/-! D-0027 §2.1 — DECIDING THEOREM (planner-authored via `route open/edit --closes-file`; by planner-rbadge-SmoothPoincare4-ExoticMirrors-0e19c3b3-g4-0 2026-08-15T16:11:02Z):
its hypotheses are this route's items and its conclusion the sub-problem Statement (glue_lint), and it elaborates with this file. -/

@[closes "route-SmoothPoincare4-ExoticMirrors"] theorem closes (hR : MirrorRealisation) (hX : MirrorNonnegCurvature)
    (hS : ReflectionSoulRigidity) : _root_.SmoothPoincare4 := by
  unfold _root_.SmoothPoincare4 Literature.SPC4.SmoothPoincareConjectureFour
    ContinuousMap.HomotopyEquiv.NonemptyDiffeomorphSphere
  intro M _ _ _ _ _ e
  haveI : CompactSpace M :=
    Literature.Topology.FourManifolds.compactSpace_of_homotopyEquiv_sphere_four_holds M e
  haveI : PathConnectedSpace (Metric.sphere (0 : EuclideanSpace ℝ (Fin 5)) 1) :=
    Literature.Topology.FourManifolds.pathConnectedSpace_sphere_four
  haveI : PathConnectedSpace M :=
    Literature.Topology.FourManifolds.pathConnectedSpace_of_homotopyEquiv e
  obtain ⟨τ, hτ, e', he', hfix⟩ := hR M e
  exact hS τ hτ M e' he' hfix (hX τ hτ M e e' he' hfix)

end Summit.SmoothPoincare4.SmoothPoincare4.Theses.ExoticMirrors
import Summits.CriticalPhenomena.PercolationContinuityZ3.Theorems.PercNearOneGluingNoHeavyLowerTailSahiCombDisjunctThreeIdentities
import Summits.CriticalPhenomena.PercolationContinuityZ3.Theorems.SahiMasterFamilyPointwiseCoordinateGluing
import Summits.CriticalPhenomena.PercolationContinuityZ3.Theorems.SahiMasterFamilyComparableStep
import Literature.Combinatorics.Sahi2008.Percolation
import Literature.Probability.LatticeModels.SahiE3Reflection
import Mathlib.Tactic.Linarith
import Mathlib.Tactic.Ring
import HarnessLib

/-!
# `NoHeavyLowerTail` (crux stmt-CriticalPhenomena-4575), master-family line P1 (abstract tower): Sahi's `C_3` for the co-sunflower
# `(B ∪ {e ∈ ω}, A ∪ {e ∈ ω}, A ∪ B)` — THEOREM, every product weight, `A, B` ARBITRARY increasing events (they may depend on `e`)

Support file (seat `prim-masterthm-p1`, gen 7; `--supports stmt-CriticalPhenomena-4575`).  No definition, no `sorry`, standard axioms.
Memo `run/shared/lean/prim/prim-masterthm/FROM-prim-masterthm-p1-g7-CLASS-TANGENT.md` §5.

CONTEXT.  Sahi's `C_3` on the CO-SUNFLOWER class `(G₂ ∪ G₃, G₁ ∪ G₃, G₁ ∪ G₂)` (`G_i` increasing; equivalently, by the reflection
`ω ↦ ωᶜ`, Kahn's Conjecture 5 on the complements of a three-petal sunflower of increasing events, the tree's `(1 + a)(ab − e₂) ≥ e₃`,
`Literature/…/SahiSunflowerSeparation.lean`) is OPEN (`…SahiCoSunflowerTwoLevel`: conditional on a census-clean two-level law; the
counting route `SunflowerPartition.*` of prim-ineq-prove-1 / prim-l12-p2).  Proved strata so far: independent blocks (the abstract triangle,
`SahiPairInter.…_triangle`), principal CORE and two-generator core (`SunflowerPartition.PrincipalCore/TwoGenCore`, prove-1 g34), three cylinder
complements (`sahiE3_cylCompl_nonneg`), and Sahi's own class (one MEMBER a cylinder, `sahiE_bernoulliWeight_ind_nonneg_offTwo`).

THIS FILE adds the stratum "ONE GENERATOR IS A COORDINATE": with `O = {ω | e ∈ ω}`,
* `orCoord_arith` — the EXACT one-coordinate form (a ring identity, then signs): writing `t = p_e` and, for the `e ← 0` sections, `a₀ = μ(A⁰)`, `b₀ = μ(B⁰)`,
  `c₀ = μ(A⁰ ∩ B⁰)`, `w₀ = μ(A⁰ ∪ B⁰)`, and `w₁ = μ(A¹ ∪ B¹)`:
    `E_3(μ_p; B ∪ O, A ∪ O, A ∪ B) = (1 − t)·[ t(w₁ − w₀)·K + t·c₀·(1 − w₀) + (1 − t)(c₀ − a₀b₀)(2 − w₀) ]`,
    `K = (2 − a₀ − b₀) − t(1 − a₀)(1 − b₀) − (c₀ − a₀b₀)`  (a ring identity given inclusion–exclusion `w₀ = a₀ + b₀ − c₀`);
* **`sahiE_three_orCoord_nonneg`** — hence `E_3(μ_p; B ∪ O, A ∪ O, A ∪ B) ≥ 0` for ALL increasing `A, B` (no `e`-freeness): every bracket
  is `≥ 0` by `w₁ ≥ w₀` (sections of the increasing `A ∪ B`), `K ≥ 1 − c₀ ≥ 0`, and HARRIS for the two `0`-sections, `c₀ ≥ a₀b₀`.
  Neither member is a cylinder and `A, B` may depend on `e`, so this is not an instance of Sahi's theorem or of P2's disjunctive gluing
  `C_3(e ∨ F, g, h) ⟸ C_3(F, G₀, H₀)` (which needs `F` `e`-free).
* `sahiE3_compl_sunflower_coord_nonneg` — the reflected, sunflower-complement form: for increasing `G₁, G₂` and the cylinder
  `C = {ω | e ∈ ω}`, the three increasing events `G₂ ∩ C, G₁ ∩ C, G₁ ∩ G₂` form a sunflower (core `G₁ ∩ G₂ ∩ C`) and
  `E_3(μ_p; (G₂ ∩ C)ᶜ, (G₁ ∩ C)ᶜ, (G₁ ∩ G₂)ᶜ) ≥ 0` — the tree's open `(1 + a)(ab − e₂) ≥ e₃` on this stratum, for every product measure.
The same two-Harris argument proves the paper statement with `C = {ω | z ⊆ ω}` any cylinder (condition on `z`; memo §5); only `|z| = 1` is
formalised here.  HONEST FRAMING: a small proved stratum; the class itself and Kahn's Conjecture 5 remain OPEN. [this work]
-/

noncomputable section

open scoped Classical

namespace Summit.CriticalPhenomena.PercolationContinuityZ3.Theorems

namespace SahiCoSunflowerOrCoordinate

open Finset Function
open Literature.Combinatorics.Sahi2008
open Literature.Probability.LatticeModels (sahiE3 prodBernoulli)
open Literature.Probability.Percolation.DecisionTree (ind ind_of_mem ind_of_not_mem ind_nonneg)
open Literature.Probability.Percolation.BHK2006 (ind_inter)

variable {ι : Type} [Fintype ι]

/-! ### 1. The arithmetic core -/

/-- **The one-variable identity and its sign.**  With `w₀ = a + b − c` (inclusion–exclusion), the expression of
`E_3(B ∪ O, A ∪ O, A ∪ B)` in the section moments is `(1−t)·[t(w₁ − w₀)K + t c (1 − w₀) + (1−t)(c − ab)(2 − w₀)]`,
`K = (2 − a − b) − t(1−a)(1−b) − (c − ab)`, and every bracket is nonnegative when `0 ≤ t ≤ 1`, `a, b, c ∈ [0,1]`, `w₀ ≤ 1`, `w₀ ≤ w₁`
and `ab ≤ c` (Harris). [this work] -/
theorem orCoord_arith {t a b c w₀ w₁ : ℝ} (ht0 : 0 ≤ t) (ht1 : t ≤ 1) (ha1 : a ≤ 1) (hb1 : b ≤ 1) (hc0 : 0 ≤ c)
    (hc1 : c ≤ 1) (hw1 : w₀ ≤ 1) (hw : w₀ ≤ w₁) (hH : a * b ≤ c) (hie : w₀ = a + b - c) :
    0 ≤ 2 * (t * w₁ + (1 - t) * c) + (t + (1 - t) * b) * (t + (1 - t) * a) * (t * w₁ + (1 - t) * w₀)
      - ((t + (1 - t) * b) * (t * w₁ + (1 - t) * a) + (t + (1 - t) * a) * (t * w₁ + (1 - t) * b)
        + (t * w₁ + (1 - t) * w₀) * (t + (1 - t) * c)) := by
  have key : 2 * (t * w₁ + (1 - t) * c) + (t + (1 - t) * b) * (t + (1 - t) * a) * (t * w₁ + (1 - t) * w₀)
      - ((t + (1 - t) * b) * (t * w₁ + (1 - t) * a) + (t + (1 - t) * a) * (t * w₁ + (1 - t) * b)
        + (t * w₁ + (1 - t) * w₀) * (t + (1 - t) * c)) =
      (1 - t) * (t * (w₁ - w₀) * ((2 - a - b) - t * ((1 - a) * (1 - b)) - (c - a * b))
        + t * c * (1 - w₀) + (1 - t) * (c - a * b) * (2 - w₀)) := by
    subst hie; ring
  rw [key]
  have hK : 0 ≤ (2 - a - b) - t * ((1 - a) * (1 - b)) - (c - a * b) := by
    nlinarith [mul_nonneg (sub_nonneg.2 ha1) (sub_nonneg.2 hb1), mul_le_mul_of_nonneg_right ht1
      (mul_nonneg (sub_nonneg.2 ha1) (sub_nonneg.2 hb1))]
  have h1 : 0 ≤ t * (w₁ - w₀) * ((2 - a - b) - t * ((1 - a) * (1 - b)) - (c - a * b)) :=
    mul_nonneg (mul_nonneg ht0 (sub_nonneg.2 hw)) hK
  have h2 : 0 ≤ t * c * (1 - w₀) := mul_nonneg (mul_nonneg ht0 hc0) (sub_nonneg.2 hw1)
  have h3 : 0 ≤ (1 - t) * (c - a * b) * (2 - w₀) :=
    mul_nonneg (mul_nonneg (sub_nonneg.2 ht1) (sub_nonneg.2 hH)) (by linarith)
  exact mul_nonneg (sub_nonneg.2 ht1) (by linarith)

/-! ### 2. Plumbing: indicators, sections of the three events -/

omit [Fintype ι] in
/-- Inclusion–exclusion for indicators: `1_{X ∪ Y} = 1_X + 1_Y − 1_{X ∩ Y}`. [folklore] -/
theorem ind_union_eq (X Y : Set (Set ι)) : ind (X ∪ Y) = ind X + ind Y - ind (X ∩ Y) := by
  funext ω
  simp only [Pi.add_apply, Pi.sub_apply]
  by_cases hX : ω ∈ X
  · by_cases hY : ω ∈ Y
    · rw [ind_of_mem (show ω ∈ X ∪ Y from Or.inl hX), ind_of_mem hX, ind_of_mem hY,
        ind_of_mem (show ω ∈ X ∩ Y from ⟨hX, hY⟩)]; ring
    · rw [ind_of_mem (show ω ∈ X ∪ Y from Or.inl hX), ind_of_mem hX, ind_of_not_mem hY,
        ind_of_not_mem (show ω ∉ X ∩ Y from fun h => hY h.2)]; ring
  · by_cases hY : ω ∈ Y
    · rw [ind_of_mem (show ω ∈ X ∪ Y from Or.inr hY), ind_of_not_mem hX, ind_of_mem hY,
        ind_of_not_mem (show ω ∉ X ∩ Y from fun h => hX h.1)]; ring
    · rw [ind_of_not_mem (show ω ∉ X ∪ Y from fun h => h.elim hX hY), ind_of_not_mem hX, ind_of_not_mem hY,
        ind_of_not_mem (show ω ∉ X ∩ Y from fun h => hX h.1)]; ring

/-- `μ_p(X ∪ Y) = μ_p(X) + μ_p(Y) − μ_p(X ∩ Y)`. [folklore] -/
theorem ex_ind_union (μ : Set ι → ℝ) (X Y : Set (Set ι)) :
    ex μ (ind (X ∪ Y)) = ex μ (ind X) + ex μ (ind Y) - ex μ (ind (X ∩ Y)) := by
  rw [ind_union_eq, SahiCombDisjunct.ex_sub', ex_add]

/-! ### 3. The theorem -/

/-- **THEOREM (co-sunflower with a coordinate generator).**  For every finite cube, every product weight `p`, every coordinate `e`
(`O = {ω | e ∈ ω}`) and ALL increasing events `A, B`:  `0 ≤ E_3(μ_p; B ∪ O, A ∪ O, A ∪ B)`.
Proof: condition on the coordinate `e` (`ex_ind_eq_secAt`); the sections of the seven intersections are `univ`, `A¹ ∪ B¹` on the `1`-side
and `B⁰, A⁰, A⁰ ∪ B⁰, A⁰ ∩ B⁰` on the `0`-side; then `orCoord_arith` with Harris for `(A⁰, B⁰)` and `μ(A⁰ ∪ B⁰) ≤ μ(A¹ ∪ B¹)`. [this work] -/
theorem sahiE_three_orCoord_nonneg (p : ι → unitInterval) (e : ι) {A B : Set (Set ι)} (hA : IsUpperSet A)
    (hB : IsUpperSet B) :
    0 ≤ sahiE (bernoulliWeight p) 3 ![ind (B ∪ {ω : Set ι | e ∈ ω}), ind (A ∪ {ω : Set ι | e ∈ ω}), ind (A ∪ B)] := by
  set O : Set (Set ι) := {ω : Set ι | e ∈ ω} with hO
  -- the seven events and their sections
  have sO1 : secAt e true O = Set.univ := SahiCombDisjunct.secAt_true_coord e
  have sO0 : secAt e false O = ∅ := SahiCombDisjunct.secAt_false_coord e
  set A0 := secAt e false A
  set B0 := secAt e false B
  set A1 := secAt e true A
  set B1 := secAt e true B
  -- measures as reals
  set t : ℝ := (p e : ℝ) with ht
  set μ := bernoulliWeight p with hμ
  have ht0 : 0 ≤ t := (p e).2.1
  have ht1 : t ≤ 1 := (p e).2.2
  -- (1) U₁ = B ∪ O
  have e1 : ex μ (ind (B ∪ O)) = t + (1 - t) * ex μ (ind B0) := by
    rw [ex_ind_eq_secAt p e, SahiCombDisjunct.secAt_union, SahiCombDisjunct.secAt_union, sO1, sO0, Set.union_univ,
      Set.union_empty, SahiCombDisjunct.ex_ind_univ, mul_one]
  -- (2) U₂ = A ∪ O
  have e2 : ex μ (ind (A ∪ O)) = t + (1 - t) * ex μ (ind A0) := by
    rw [ex_ind_eq_secAt p e, SahiCombDisjunct.secAt_union, SahiCombDisjunct.secAt_union, sO1, sO0, Set.union_univ,
      Set.union_empty, SahiCombDisjunct.ex_ind_univ, mul_one]
  -- (3) U₃ = A ∪ B
  have e3 : ex μ (ind (A ∪ B)) = t * ex μ (ind (A1 ∪ B1)) + (1 - t) * ex μ (ind (A0 ∪ B0)) := by
    rw [ex_ind_eq_secAt p e, SahiCombDisjunct.secAt_union, SahiCombDisjunct.secAt_union]
  -- (12) U₁ ∩ U₂ : sections univ / B0 ∩ A0
  have e12 : ex μ (ind ((B ∪ O) ∩ (A ∪ O))) = t + (1 - t) * ex μ (ind (A0 ∩ B0)) := by
    rw [ex_ind_eq_secAt p e, secAt_inter, secAt_inter, SahiCombDisjunct.secAt_union, SahiCombDisjunct.secAt_union,
      SahiCombDisjunct.secAt_union, SahiCombDisjunct.secAt_union, sO1, sO0, Set.union_univ, Set.union_univ,
      Set.univ_inter, Set.union_empty, Set.union_empty, SahiCombDisjunct.ex_ind_univ, Set.inter_comm B0 A0, mul_one]
  -- (13) U₁ ∩ U₃ : sections A1 ∪ B1 / B0
  have e13 : ex μ (ind ((B ∪ O) ∩ (A ∪ B))) = t * ex μ (ind (A1 ∪ B1)) + (1 - t) * ex μ (ind B0) := by
    rw [ex_ind_eq_secAt p e, secAt_inter, secAt_inter, SahiCombDisjunct.secAt_union, SahiCombDisjunct.secAt_union,
      SahiCombDisjunct.secAt_union, SahiCombDisjunct.secAt_union, sO1, sO0, Set.union_univ, Set.univ_inter,
      Set.union_empty, Set.inter_eq_left.2 Set.subset_union_right]
  -- (23) U₂ ∩ U₃ : sections A1 ∪ B1 / A0
  have e23 : ex μ (ind ((A ∪ O) ∩ (A ∪ B))) = t * ex μ (ind (A1 ∪ B1)) + (1 - t) * ex μ (ind A0) := by
    rw [ex_ind_eq_secAt p e, secAt_inter, secAt_inter, SahiCombDisjunct.secAt_union, SahiCombDisjunct.secAt_union,
      SahiCombDisjunct.secAt_union, SahiCombDisjunct.secAt_union, sO1, sO0, Set.union_univ, Set.univ_inter,
      Set.union_empty, Set.inter_eq_left.2 Set.subset_union_left]
  -- (123) : sections A1 ∪ B1 / A0 ∩ B0
  have e123 : ex μ (ind ((B ∪ O) ∩ (A ∪ O) ∩ (A ∪ B))) = t * ex μ (ind (A1 ∪ B1)) + (1 - t) * ex μ (ind (A0 ∩ B0)) := by
    rw [ex_ind_eq_secAt p e, secAt_inter, secAt_inter, secAt_inter, secAt_inter, SahiCombDisjunct.secAt_union,
      SahiCombDisjunct.secAt_union, SahiCombDisjunct.secAt_union, SahiCombDisjunct.secAt_union,
      SahiCombDisjunct.secAt_union, SahiCombDisjunct.secAt_union, sO1, sO0, Set.union_univ, Set.union_univ,
      Set.univ_inter, Set.univ_inter, Set.union_empty, Set.union_empty, Set.inter_comm B0 A0,
      Set.inter_eq_left.2 (Set.inter_subset_left.trans Set.subset_union_left)]
  -- the ingredients of `orCoord_arith`
  have hH : ex μ (ind A0) * ex μ (ind B0) ≤ ex μ (ind (A0 ∩ B0)) :=
    harris_ex_ind p (isUpperSet_secAt e false hA) (isUpperSet_secAt e false hB)
  have hw : ex μ (ind (A0 ∪ B0)) ≤ ex μ (ind (A1 ∪ B1)) := by
    have h := Pointwise.ex_secAt_true_sub_false_nonneg p e (hA.union hB)
    rw [SahiCombDisjunct.secAt_union, SahiCombDisjunct.secAt_union] at h
    linarith
  have hie : ex μ (ind (A0 ∪ B0)) = ex μ (ind A0) + ex μ (ind B0) - ex μ (ind (A0 ∩ B0)) := ex_ind_union μ A0 B0
  -- assemble
  rw [sahiE_three]
  simp only [ind_mul_ind_eq_inter]
  rw [e1, e2, e3, e12, e13, e23, e123]
  exact orCoord_arith ht0 ht1 (ex_bernoulliWeight_ind_le_one p A0) (ex_bernoulliWeight_ind_le_one p B0) (ex_ind_nonneg' p _)
    (ex_bernoulliWeight_ind_le_one p _) (ex_bernoulliWeight_ind_le_one p _) hw hH hie

/-! ### 4. The sunflower-complement (reflected) form -/

/-- **Kahn's Conjecture 5 on the complements of the sunflower `(G₂ ∩ C, G₁ ∩ C, G₁ ∩ G₂)`, `C = {e ∈ ω}` a one-coordinate cylinder,
`G₁, G₂` arbitrary increasing events**: `0 ≤ E_3(μ_p; (G₂ ∩ C)ᶜ, (G₁ ∩ C)ᶜ, (G₁ ∩ G₂)ᶜ)` for every product measure — the tree's open
`(1 + a)(ab − e₂) ≥ e₃` (`sahiE3_compl_sunflower_eq`) on this stratum.  Proof: reflection `ω ↦ ωᶜ`, `p ↦ 1 − p`
(`sahiE3_eq_sahiE3_preimage_compl`) turns the three complements into `B ∪ O, A ∪ O, A ∪ B` with `A, B` the reflected complements
of `G₁, G₂` (increasing) and `O = {e ∈ ω}`; then `sahiE_three_orCoord_nonneg`. [this work] -/
theorem sahiE3_compl_sunflower_coord_nonneg (p : ι → unitInterval) (e : ι) {G₁ G₂ : Set (Set ι)} (h₁ : IsUpperSet G₁)
    (h₂ : IsUpperSet G₂) :
    0 ≤ sahiE3 (prodBernoulli p) (G₂ ∩ {ω : Set ι | e ∈ ω})ᶜ (G₁ ∩ {ω : Set ι | e ∈ ω})ᶜ (G₁ ∩ G₂)ᶜ := by
  rw [Literature.Probability.LatticeModels.sahiE3_eq_sahiE3_preimage_compl p MeasurableSet.of_discrete MeasurableSet.of_discrete
    MeasurableSet.of_discrete, Set.preimage_compl, Set.preimage_compl, Set.preimage_compl, Set.preimage_inter,
    Set.preimage_inter, Set.preimage_inter, Set.compl_inter, Set.compl_inter, Set.compl_inter, ← sahiE_three_ind]
  have hO : (compl ⁻¹' {ω : Set ι | e ∈ ω})ᶜ = {ω : Set ι | e ∈ ω} := by
    ext ω; simp
  rw [hO]
  exact sahiE_three_orCoord_nonneg _ e (Literature.Probability.LatticeModels.isLowerSet_preimage_compl h₁).compl
    (Literature.Probability.LatticeModels.isLowerSet_preimage_compl h₂).compl

end SahiCoSunflowerOrCoordinate

end Summit.CriticalPhenomena.PercolationContinuityZ3.Theorems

━━━━━━━━━━

WHAT YOU SHOULD DO. Of the lines above, retype only those from the line containing "(hc1 : c ≤ 1)" through the line containing "(1 - t) * c)) := by", including both, exactly.

WORKED SOLUTION.
    (hc1 : c ≤ 1) (hw1 : w₀ ≤ 1) (hw : w₀ ≤ w₁) (hH : a * b ≤ c) (hie : w₀ = a + b - c) :
    0 ≤ 2 * (t * w₁ + (1 - t) * c) + (t + (1 - t) * b) * (t + (1 - t) * a) * (t * w₁ + (1 - t) * w₀)
      - ((t + (1 - t) * b) * (t * w₁ + (1 - t) * a) + (t + (1 - t) * a) * (t * w₁ + (1 - t) * b)
        + (t * w₁ + (1 - t) * w₀) * (t + (1 - t) * c)) := by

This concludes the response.